Сазонов еще раз высказал точку зрения свою и Янушкевича с Сухомлиновым, что отсрочка мобилизации даст преимущество Германии благодаря совершенству ее военной организации. «Государь ответил, что утром того же дня (30 июля) он получил от императора Вильгельма телеграмму, в которой говорилось, что если Россия будет продолжать свою мобилизацию против Австро-Венгрии, роль посредника, взятая на себя кайзером по просьбе Государя, станет невозможной. Вся тяжесть решения лежала поэтому на плечах Государя, которому, таким образом, одному приходилось нести ответственность за мир и за войну». Сазонов настаивал на том, что России войны не избежать, потому что она «давно решена в Вене и что в Берлине, откуда можно было бы ожидать слова вразумления, его произнести не хотят, требуя от нас капитуляции перед центральными державами, которой Россия никогда не простила бы Государю и которая покрыла бы срамом доброе имя русского народа… Государь молчал. Затем он сказал мне голосом, в котором звучало глубокое волнение: "Это значит обречь на смерть сотни тысяч русских людей. Как не остановиться перед таким решением?" Я ответил ему, что на него не ляжет ответственность за драгоценные жизни, которые унесет война. Он этой войны не хотел, ни он сам, ни его правительство. Мне было больше нечего прибавить к тому, что сказал Государю, и я сидел против него, внимательно следя за выражением его бледного лица, на котором я мог читать ужасную внутреннюю борьбу, которая происходила в нем в эти минуты и которую я сам переживал едва ли не с той же силой. Рядом со мной сидел генерал Татищев, не проронивший ни слова, но бывший в том же состоянии невыносимого нравственного напряжения. Наконец Государь, как бы с трудом выговаривая слова, сказал мне: "Бы правы. Нам ничего другого не остается делать, как ожидать нападения. Передайте начальнику Генерального штаба мое приказание о мобилизации". Я встал и пошел вниз, где находился телефон, чтобы сообщить генералу Янушкевичу повеление Государя. В ответ я услышал голос Янушкевича, сказавший мне, что у него сломался телефон. Смысл этой фразы был мне понятен. Генерал опасался получить по телефону отмену приказания об объявлении мобилизации».[352]

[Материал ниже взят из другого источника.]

import Mathlib.RingTheory.Nullstellensatz
import Mathlib.RingTheory.Polynomial.Basic
import Mathlib.Order.WellFoundedSet
import Literature.Computability.AlgebraicComplexity.AsymptoticRankZariskiClosedProofs
import HarnessLib

/-!
# AsymptoticRankSuccessorGap — the values of the asymptotic rank on a fixed format over `ℂ` are
well-ordered (CHNVZ Cor. 2.5–2.6, PROVED), hence every real `r` has a positive successor gap

(decomp-mm lens 6 «barrier-complement carving», gen 12; helper for the format-3 items of
route `RootDecomp1` — `FourThirdsLawAtThree`, stmt-MatrixMultiplication-24511 — and the kernel of the
lens-6 node `SuccessorGapCarving`, whose ∃-form `∃ η > 0, GapThreeAt η` is `exists_pos_gap` below at
`r = 3`, format `3 × 3 × 3`.)

Source: M. Christandl, K. Hoeberechts, H. Nieuwboer, P. Vrana, J. Zuiddam, *Asymptotic tensor rank is
characterized by polynomials*, arXiv:2411.15789 (2025): Theorem 1.2 / 2.2 (the sublevel sets
`{T : R̃(T) ≤ r}` are Zariski-closed — in the tree as the DISCHARGED named fact
`chnvz_zariskiClosed_asymptoticRank_le_holds`), Corollary 2.5–2.6 («the asymptotic rank (over any
field), restricted to tensors of a fixed format, takes only a well-ordered set of values» — proof
p. 8: a strictly decreasing sequence of values gives a strictly increasing chain of Zariski-closed
sets, contradicting Noetherianity).

What is proved here (over `ℂ`, one format `ι × κ × μ` at a time, sorry-free):

* `exists_min_asymptoticRank` — every nonempty family of tensors (given by a predicate `P`) contains a
  tensor of LEAST asymptotic rank (Noetherian induction on the vanishing ideals
  `MvPolynomial.vanishingIdeal ℂ (tensorEntries '' {R̃ ≤ s})` of the sublevel sets — Hilbert's basis
  theorem `MvPolynomial.isNoetherianRing` + CHNVZ closedness; no new definitions);
* `isWF_range_asymptoticRank` — Cor. 2.6 literally: the set of values `{R̃(T) : T ∈ ℂ^{ι×κ×μ}}` is
  well-founded (`Set.IsWF`), i.e. well-ordered;
* `exists_pos_gap` — for every real `r` there is `η > 0` with no tensor of the format having
  asymptotic rank in the open window `(r, r + η)` («discrete from above», CHNVZ p. 4);
* `exists_pos_gap_three` — the instance `r = 3`, format `3 × 3 × 3` (the ∃-form of the lens-6 gap piece).

Barrier accounting: pure commutative algebra on top of a discharged Literature fact; no ω-method.
-/

namespace Summit.MatrixMultiplication.MatrixMultiplication.Theorems.AsymptoticRankSuccessorGap

open Literature.Computability.AlgebraicComplexity

variable {ι κ μ : Type} [Fintype ι] [Fintype κ] [Fintype μ]

/-! ## Vanishing ideals of the sublevel sets -/

/-- Membership in the vanishing ideal `I(s)` of the sublevel set `{S : R̃(S) ≤ s}` (coordinates
`tensorEntries`; no new definition is introduced — the ideal is Mathlib's
`MvPolynomial.vanishingIdeal` of the image): `p ∈ I(s)` iff `p` vanishes at the entries of every
tensor of asymptotic rank `≤ s`. [cite: ChristandlHoeberechtsNieuwboerVranaZuiddam2025, §2.2] -/
theorem mem_sublevelIdeal_iff {s : ℝ} {p : MvPolynomial (ι × κ × μ) ℂ} :
    p ∈ MvPolynomial.vanishingIdeal ℂ (tensorEntries '' {S : ι → κ → μ → ℂ | asymptoticRank S ≤ s}) ↔
      ∀ S : ι → κ → μ → ℂ, asymptoticRank S ≤ s → MvPolynomial.eval (tensorEntries S) p = 0 := by
  constructor
  · intro hp S hS
    -- `aeval = eval` over the base field itself (`MvPolynomial.aeval_eq_eval`, `rfl`)
    exact (MvPolynomial.mem_vanishingIdeal_iff.1 hp) (tensorEntries S) ⟨S, hS, rfl⟩
  · intro h
    refine MvPolynomial.mem_vanishingIdeal_iff.2 ?_
    rintro _ ⟨S, hS, rfl⟩
    exact h S hS

/-- The vanishing ideals `I(s)` are antitone in the level `s`. [folklore] -/
theorem sublevelIdeal_anti {s s' : ℝ} (h : s ≤ s') :
    MvPolynomial.vanishingIdeal ℂ (tensorEntries '' {S : ι → κ → μ → ℂ | asymptoticRank S ≤ s'}) ≤
      MvPolynomial.vanishingIdeal ℂ (tensorEntries '' {S : ι → κ → μ → ℂ | asymptoticRank S ≤ s}) :=
  fun p hp => by
  rw [mem_sublevelIdeal_iff] at hp ⊢
  exact fun S hS => hp S (hS.trans h)

/-- CHNVZ Thm 1.2 in ideal form: a tensor killed by the vanishing ideal of `{R̃ ≤ s}` has `R̃ ≤ s`.
[cite: ChristandlHoeberechtsNieuwboerVranaZuiddam2025, Theorem 1.2] -/
theorem asymptoticRank_le_of_vanishing {s : ℝ} (T : ι → κ → μ → ℂ)
    (h : ∀ p ∈ MvPolynomial.vanishingIdeal ℂ
        (tensorEntries '' {S : ι → κ → μ → ℂ | asymptoticRank S ≤ s}),
      MvPolynomial.eval (tensorEntries T) p = 0) :
    asymptoticRank T ≤ s :=
  chnvz_zariskiClosed_asymptoticRank_le_holds ℂ ι κ μ s T
    fun p hp => h p (mem_sublevelIdeal_iff.2 hp)

/-! ## Least asymptotic rank in a family (Noetherian induction) -/

/-- **Every nonempty family of tensors of a fixed format over `ℂ` contains one of least asymptotic
rank.** Proof: among the vanishing ideals `I(R̃(T))` of the sublevel sets `{R̃ ≤ R̃(T)}`, `T` in the
family, pick a maximal one, `I(R̃(T₀))` (Hilbert basis theorem: `ℂ[x_{ijk}]` is Noetherian); if some
`T` of the family had `R̃(T) < R̃(T₀)` then `I(R̃(T₀)) ≤ I(R̃(T))` (antitone), so by maximality the two
ideals coincide, and CHNVZ's Zariski-closedness applied to `T₀` and the ideal `I(R̃(T))` gives
`R̃(T₀) ≤ R̃(T)`, a contradiction. [cite: ChristandlHoeberechtsNieuwboerVranaZuiddam2025, Cor 2.5–2.6 (proof, p. 8)] -/
theorem exists_min_asymptoticRank (P : (ι → κ → μ → ℂ) → Prop) (hne : ∃ T, P T) :
    ∃ T₀ : ι → κ → μ → ℂ, P T₀ ∧ ∀ T, P T → asymptoticRank T₀ ≤ asymptoticRank T := by
  classical
  have hN : IsNoetherian (MvPolynomial (ι × κ × μ) ℂ) (MvPolynomial (ι × κ × μ) ℂ) :=
    isNoetherianRing_iff.1 inferInstance
  -- `V s` = the vanishing ideal of the sublevel set `{R̃ ≤ s}` (a local abbreviation, no definition)
  let V : ℝ → Ideal (MvPolynomial (ι × κ × μ) ℂ) := fun s =>
    MvPolynomial.vanishingIdeal ℂ (tensorEntries '' {S : ι → κ → μ → ℂ | asymptoticRank S ≤ s})
  have hVanti : ∀ {s s' : ℝ}, s ≤ s' → V s' ≤ V s := fun h => sublevelIdeal_anti h
  obtain ⟨M, ⟨T₀, hT₀, rfl⟩, hmax⟩ := set_has_maximal_iff_noetherian.2 hN
    {I | ∃ T : ι → κ → μ → ℂ, P T ∧ V (asymptoticRank T) = I}
    (by obtain ⟨T, hT⟩ := hne; exact ⟨_, T, hT, rfl⟩)
  refine ⟨T₀, hT₀, fun T hT => ?_⟩
  by_contra hlt
  replace hlt := not_le.1 hlt
  have hle : V (asymptoticRank T₀) ≤ V (asymptoticRank T) := hVanti hlt.le
  have heq : V (asymptoticRank T) = V (asymptoticRank T₀) := by
    by_contra hne'
    exact hmax _ ⟨T, hT, rfl⟩ (lt_of_le_of_ne hle (Ne.symm hne'))
  have hT₀le : asymptoticRank T₀ ≤ asymptoticRank T :=
    asymptoticRank_le_of_vanishing T₀ fun p hp => by
      have hp' : p ∈ V (asymptoticRank T) := hp
      rw [heq] at hp'
      exact (mem_sublevelIdeal_iff.1 hp') T₀ le_rfl
  exact absurd hT₀le (not_le.2 hlt)

/-! ## CHNVZ Cor. 2.6: the value set is well-ordered -/

variable (ι κ μ) in
/-- **CHNVZ Corollary 2.6 (one format, over `ℂ`), PROVED**: the set of values
`{R̃(T) : T ∈ ℂ^{ι × κ × μ}}` of the asymptotic rank is well-ordered (well-founded for `<`).
[cite: ChristandlHoeberechtsNieuwboerVranaZuiddam2025, Cor 2.6] -/
theorem isWF_range_asymptoticRank :
    (Set.range fun T : ι → κ → μ → ℂ => asymptoticRank T).IsWF := by
  rw [Set.IsWF, Set.WellFoundedOn, WellFounded.wellFounded_iff_has_min]
  intro t ht
  -- the family of tensors whose value lies in `t`
  obtain ⟨T₀, ⟨x₀, hx₀t, hx₀⟩, hmin⟩ := exists_min_asymptoticRank
    (fun T : ι → κ → μ → ℂ => ∃ x ∈ t, (x : ℝ) = asymptoticRank T)
    (by
      obtain ⟨x, hx⟩ := ht
      obtain ⟨T, hT⟩ := x.2
      exact ⟨T, x, hx, hT.symm⟩)
  refine ⟨x₀, hx₀t, fun x hx hlt => ?_⟩
  obtain ⟨T, hT⟩ := x.2
  have h₁ : asymptoticRank T₀ ≤ asymptoticRank T := hmin T ⟨x, hx, hT.symm⟩
  have h₂ : (x : ℝ) < (x₀ : ℝ) := hlt
  rw [hx₀, ← hT] at h₂
  exact absurd h₁ (not_le.2 h₂)

/-! ## Positive successor gaps («discrete from above») -/

variable (ι κ μ) in
/-- **Positive successor gap at every real `r` (CHNVZ Cor. 2.5–2.6, «discrete from above»), PROVED**:
for every format `ι × κ × μ` over `ℂ` and every `r ∈ ℝ` there is `η > 0` such that no tensor of the
format has asymptotic rank in the open window `(r, r + η)`. (If some value exceeds `r`, take `η` = the
least such value minus `r`; else `η = 1`.) The gap is INEFFECTIVE: no explicit `η` is known for any
`r ≥ 2` beyond what classification gives. [cite: ChristandlHoeberechtsNieuwboerVranaZuiddam2025, Cor 2.5–2.6 and §1.2 (p. 4)] -/
theorem exists_pos_gap (r : ℝ) :
    ∃ η : ℝ, 0 < η ∧ ∀ T : ι → κ → μ → ℂ, asymptoticRank T ≤ r ∨ r + η ≤ asymptoticRank T := by
  by_cases hne : ∃ T : ι → κ → μ → ℂ, r < asymptoticRank T
  · obtain ⟨T₀, hT₀, hmin⟩ := exists_min_asymptoticRank (fun T => r < asymptoticRank T) hne
    refine ⟨asymptoticRank T₀ - r, sub_pos.2 hT₀, fun T => ?_⟩
    rcases le_or_gt (asymptoticRank T) r with hT | hT
    · exact Or.inl hT
    · exact Or.inr (by linarith [hmin T hT])
  · simp only [not_exists, not_lt] at hne
    exact ⟨1, one_pos, fun T => Or.inl (hne T)⟩

/-- **Least value above `r` is attained** (equivalent packaging): if some tensor of the format has
`R̃ > r`, one of them has the least such asymptotic rank. [cite: ChristandlHoeberechtsNieuwboerVranaZuiddam2025, Cor 2.6] -/
theorem exists_least_asymptoticRank_gt (r : ℝ) (hne : ∃ T : ι → κ → μ → ℂ, r < asymptoticRank T) :
    ∃ T₀ : ι → κ → μ → ℂ, r < asymptoticRank T₀ ∧
      ∀ T : ι → κ → μ → ℂ, r < asymptoticRank T → asymptoticRank T₀ ≤ asymptoticRank T :=
  exists_min_asymptoticRank (fun T => r < asymptoticRank T) hne

/-- **The successor gap of `3` in format `3 × 3 × 3` is positive** — the ∃-form of the lens-6 gap piece
`GapThreeAt η := ∀ T : ℂ³⊗ℂ³⊗ℂ³, R̃(T) ≤ 3 ∨ R̃(T) ≥ 3 + η` (node `SuccessorGapCarving`): some `η > 0`
works; every EXPLICIT `η > 0` is open, and `η ≥ 0.931` would give `ω = 2` through `R̃(T_{cw,2}) < 3.931`.
[cite: ChristandlHoeberechtsNieuwboerVranaZuiddam2025, Cor 2.6 and §5 (p. 14)] -/
theorem exists_pos_gap_three :
    ∃ η : ℝ, 0 < η ∧
      ∀ T : Fin 3 → Fin 3 → Fin 3 → ℂ, asymptoticRank T ≤ 3 ∨ 3 + η ≤ asymptoticRank T :=
  exists_pos_gap (Fin 3) (Fin 3) (Fin 3) 3

end Summit.MatrixMultiplication.MatrixMultiplication.Theorems.AsymptoticRankSuccessorGap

Последнее сообщение красноречиво. В ответ по телефону на телефонный же звонок из резиденции Государя, начальник Генштаба сказал, что у него «сломался телефон». От царя уже ничего не зависело, какой бы приказ он ни дал, Генштаб уже решился на войну. Государь все же отозвал свой приказ, заменив его частичной мобилизацией на австрийской границе, но «русское правительство "из-за технических сложностей" на следующей день отменило свою предыдущую отмену общей мобилизации и утвердило приказ о ней».[353]
С германской стороны, кайзер тоже не решался дать приказ о мобилизации. Военные буквально вложили ему перо в руку в 5 часов вечера 31 июля для подписи приказа о мобилизации, которая должна была начаться на следующий день.[354]
В 5 часов вечера 1 августа германский посол в Петербурге (1907–1914) граф фон Пурталес посетил Сазонова в его министерстве и с озабоченным видом и «признаками возрастающего волнения» спросил три раза, согласится ли Россия отменить всеобщую мобилизацию, подчеркнув тяжкие последствия, к которым может привести отказ России это сделать. Сазонов, который догадывался, что посол привез объявление войны, три раза твердо ответил, т. е. сознательно принял ответственность за войну, что «объявленная общая мобилизация не может быть отменена». «Посол, глубокорасстроенный, задыхаясь, с трудом выговорил, что в таком случае немецкое правительство поручило ему вручить министру следующий документ. С этими словами Ф. Пурталес дрожащими руками передал С.